Weekly Head Voices #201: Sunny anniversary

I could feel this one almost slipping through to the two week group, but then I thought to myself: It feels like I have nothing to write about, but future me will probably still want to know what sort of nothing exactly happened in that week.

The 201st edition of the Weekly Head Voices looks back at the week from Moday July 20 to Sunday July 26, 2020, which since last week I’m calling Cray-cray 20.

Solar Power Birthday

You might recall that we solar powered our house at the end of June last year, but that there were still some teething problems (read: almost bricked the inverter) which we had solved by July 25, almost exactly a year ago!

That means…

HAPPY BIRTHDAY DEAR SOLAR POWER AT MY HOUSE HAPPY BIRTHDAY TO YOU WE LOVE YOU!

Figure 1: Solar production today (2020-07-18, a sunny winter’s day) was 24.4kWh and total production since commissioning just under 8MWh. Cost saving is an estimate.

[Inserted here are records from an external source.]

open Literature.MathematicalPhysics.QuantumFieldTheory.Balaban1983to89
open Literature.MathematicalPhysics.QuantumFieldTheory.Balaban1983to89.T3ContinuumYM3Torus
open Literature.MathematicalPhysics.QuantumFieldTheory.Balaban1983to89.T3UnitScaleTilt
open Literature.MathematicalPhysics.QuantumFieldTheory.Balaban1983to89.T3UnitLawDensityEML (ℰp)
open Literature.MathematicalPhysics.QuantumFieldTheory.Balaban1983to89.ExpMeanLog (expMeanLogSU deltaSU deltaSU_pos)
open Literature.MathematicalPhysics.QuantumFieldTheory.Balaban1983to89.BlockAveraging (blockAvg avgFun)
open Literature.MathematicalPhysics.QuantumFieldTheory.Balaban1983to89.T3Thresholds (exists_gamma_forall_θBal_le)
open Literature.MathematicalPhysics.QuantumFieldTheory.Balaban1983to89.T3MinimiserStabilityReduction (θBal_pos)
open Literature.MathematicalPhysics.QuantumFieldTheory.Balaban1983to89.T3FinestHeightTail (gibbsMeasure_real_dist1_ge_le)
open Literature.MathematicalPhysics.QuantumFieldTheory.Balaban1983to89.T3InteriorExcision (θBal_mul θBal_mul_le)
open Literature.MathematicalPhysics.QuantumFieldTheory.Balaban1983to89.T3SmallLiftHistory (mul_θBal_le_θBal_succ)

section T3

/-- Height arithmetic at distance `h` from the unit scale (`γ > 0`): `β_(h+1) = L·β_h` and `β_h·θ_b(h)² = p_b(g_h)²`, where
`β_h = (γL^(−h))⁻¹ = g_h⁻²`, `θ_b(h) = g_h·p_b(g_h)`. [cite: Balaban1985UV3, (3)-(7) pp.256-257] -/
theorem beta_height_succ_and_sq (F : T3Family) {γ : ℝ} (hγ : 0 < γ) (b p₀ : ℝ) (h : ℕ) :
    (γ * ((F.L : ℝ)⁻¹) ^ (h + 1))⁻¹ = (F.L : ℝ) * (γ * ((F.L : ℝ)⁻¹) ^ h)⁻¹ ∧
      (γ * ((F.L : ℝ)⁻¹) ^ h)⁻¹ * θBal F.L γ b p₀ h ^ 2 = B10.pFun b p₀ (Real.sqrt (γ * ((F.L : ℝ)⁻¹) ^ h)) ^ 2 := by
  have hL : (0 : ℝ) < F.L := by exact_mod_cast lt_trans zero_lt_one F.hL.2
  have hx : 0 < γ * ((F.L : ℝ)⁻¹) ^ h := mul_pos hγ (pow_pos (inv_pos.2 hL) h)
  refine ⟨?_, ?_⟩
  · rw [pow_succ, ← mul_assoc, mul_inv, inv_inv, mul_comm]
  · rw [θBal, mul_pow, Real.sq_sqrt hx.le]
    field_simp
import Mathlib
import Literature.MathematicalPhysics.QuantumFieldTheory.Balaban1983to89.Beta.TorusG0Decay

/-!
# Beta / TorusG0Kernel — `G₀ = (−Δ^η + a Q*Q)⁻¹` AS A MATRIX on the torus type: existence, symmetry, the `ℓ²`
bound, set-to-set decay and the ENTRY bound `|G₀(x,y)| ≤ (2/min(2,a)) e^{−δ·dist_η(x,y)}`

HONEST FRAMING (verbatim, page 1 of everything this cell writes): discharging `BetaPertH` makes Bałaban's UV
stability UNCONDITIONAL — a real constructive-QFT result; it is NOT the continuum limit and NOT the Clay problem.
Gloss (BETA-SPEC v1.9b l. 17–18, G-ref2-14 (a) / G-ref2-20 (a), verbatim): «UNCONDITIONAL» in [Balaban1989LargeFieldII]
(B16, CMP 122) p. 355's interval-hypothesis sense ONLY (`FlowStepRuns.p355Unconditional_of_partialSums` keeps `hnodes`);
the located leaves G-adv3-2 (left inequality of (0.1)/(2.50), d = 4), G-adv3-1 (U2 transfer of B14 Cor. 3's lower
bound) and `SecondExpLeaf` REMAIN.  Gloss 2 (BETA-SPEC v1.9e 22:38Z, beta-ref C-beta-78, BINDING, verbatim): «UNCONDITIONAL» =
`Beta.Assembly.EventualForm`-unconditional — the END statement with the interval hypothesis removed, (0.31) in DEFECTED form
on all lattices (`PrefixAbsorption.thm2Defected_of_eventualForm`), admissible couplings shrunk to g ≤ g⋆; NOT «B12 Theorem 2 as
printed» (that needs (AF-0s) or (AF-0-L) ∀k at L ≥ L₁ in addition: `eventualForm_not_thm2Printed`, RULING (R6)); never the
continuum limit / mass gap / Clay.  THIS MODULE discharges nothing of that and makes NO UV-stability claim at all: it
is a Mathlib-elementary kernel certificate (v1.0.1/v1.0.2 = v1 + this paragraph, docstring-only — beta-ref R129/R150,
ref2 G-ref2-20 (a); no declaration changed).

SCOPE.  Mathlib-elementary COROLLARIES of the sibling `Beta/TorusG0Decay` (p179998, commit 2801891c867c);
nothing printed by Bałaban is asserted, no hypothesis is a quotation.  There, on `T_η = Tor (fine (n+1) M)` with
periods `(n+1)M_μ ≥ 3`, the operator `H = torusOp n M a` (`= −Δ^η + aQ*Q` in the site basis, `torusOp_mulVec`)
was shown coercive (`coercive_torus`: `min(2,a)‖ω‖² ≤ ⟨ω,Hω⟩`) and every solution of `Hv = g` was shown to decay
away from the support of `g` (`setDecay_torus`).  THIS MODULE turns those statements about solutions into
statements about the inverse matrix:

* §1 `torusOp_transpose` (`H` is symmetric), `dotProduct_torusOp_pos` (`⟨ω,Hω⟩ > 0` for `ω ≠ 0`, `a > 0`),
  `torusOp_mulVec_injective`, `isUnit_torusOp` / `isUnit_torusOp_det` (so `H` is invertible for EVERY mesh);
* §2 `G0 n M a := (torusOp n M a)⁻¹` with `torusOp_mul_G0 / G0_mul_torusOp = 1`, `torusOp_mulVec_G0`
  (`H (G₀ g) = g`), `G0_mulVec_torusOp`, `eq_G0_mulVec` (uniqueness of solutions), `G0_transpose`;
* §3 `G0_form_ge` (`min(2,a)‖G₀g‖² ≤ ⟨g, G₀ g⟩`, in particular `⟨g,G₀g⟩ ≥ 0`), `G0_sq_le`
  (`‖G₀ g‖² ≤ (1/min(2,a))² ‖g‖²`), `G0_entry_abs_le` (`|G₀(x,y)| ≤ 1/min(2,a)`), `G0_diag_pos` (`G₀(x,x) > 0`);
* §4 `G0_setDecay` = `setDecay_torus` for `v := G₀ g` (no solution hypothesis left):
  `Σ_{x∈S} (G₀g)(x)² ≤ (2/min(2,a))² e^{−2δR} Σ g²` for `g` supported in `T ≠ ∅`, `edist(S,T) ≥ R`;
* §5 **`G0_entry_bound`**: `|G₀(x,y)| ≤ (2/min(2,a)) · e^{−δ·edist(x,y)}` for every `0 ≤ δ ≤ 1` with the `η`-FREE
  smallness `2d·δ² + a(e^δ − 1) ≤ min(2,a)/2` (and `G0_entry_bound_ldist`, the same in lattice units:
  exponent `−(δ/(n+1))·ldist(x,y)`), uniformly in the mesh `η = 1/(n+1)` and in the periods.

NORMALISATION (documentation only, no theorem): `G0` is the inverse MATRIX in the site basis, i.e. the kernel of
`H⁻¹` w.r.t. counting measure on `T_η`; a kernel w.r.t. the `η^d`-weighted measure (`(G₀f)(x) = Σ_y η^d G₀(x,y) f(y)`)
is `η^{−d} · G0 x y`.  WHAT IT DOES NOT GIVE: the short-distance GAIN of the true Green's function (entries of the
inverse of an operator of order `η⁻²` are `O(η²)`-small near the diagonal in `d ≥ 3`; here only `≤ 1/min(2,a)` /
`≤ (2/min(2,a))e^{−δ·edist}` is proved — an honest `ℓ²`-type bound, not a B5 (1.110)-type pointwise estimate);
nothing about non-local members of Bałaban's class `𝒦_k`, covariant Laplacians, or periods `≤ 2`.
B5 = T. Bałaban, Commun. Math. Phys. 95 (1984) 17–40 [Balaban1984PropagatorsI] is CONTEXT only (the operator of
(1.18) p. 20).  Device references as in the imported modules (Combes–Thomas [CombesThomas1973, §II]).  Unit
`b2b-balaban-pv23-g3` (surge node prover #23, gen 3; journal claim BETA-TORUS-G0-KERNEL-ENTRIES); census
C-pv23g3-10 (GAPS.md); staged byte-identically under `HOME/lean/BalabanYm4/`.  Value = kernel certificate, NOT
summit progress.
-/

open Finset Matrix

namespace Literature.MathematicalPhysics.QuantumFieldTheory.Balaban1983to89.Beta.TorusG0Kernel

open B5Prop11Plancherel (Tor fine unitVec)
open CombesThomasForm (lap lap_apply)
open CombesThomasFormOp (pointwise_of_setDecay)
open TorusG0Decay (torusOp coupling coupling_symm coercive_torus setDecay_torus edist ldist ldist_self)

noncomputable section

Figure 1: Solar production today (2020-07-18, a sunny winter’s day) was 24.4kWh and total production since commissioning just under 8MWh. Cost saving is an estimate.

The app reports that since commissioning we have generated and used almost 8 MWh of solar power, which makes me happy.

What makes me even happier, is that the whole system has been essentially maintenance free this whole time.

The only action I perform, is to switch the inverter to back-up mode when we’re in load-shedding season, which means that it prioritises keeping the lithium ion batteries full.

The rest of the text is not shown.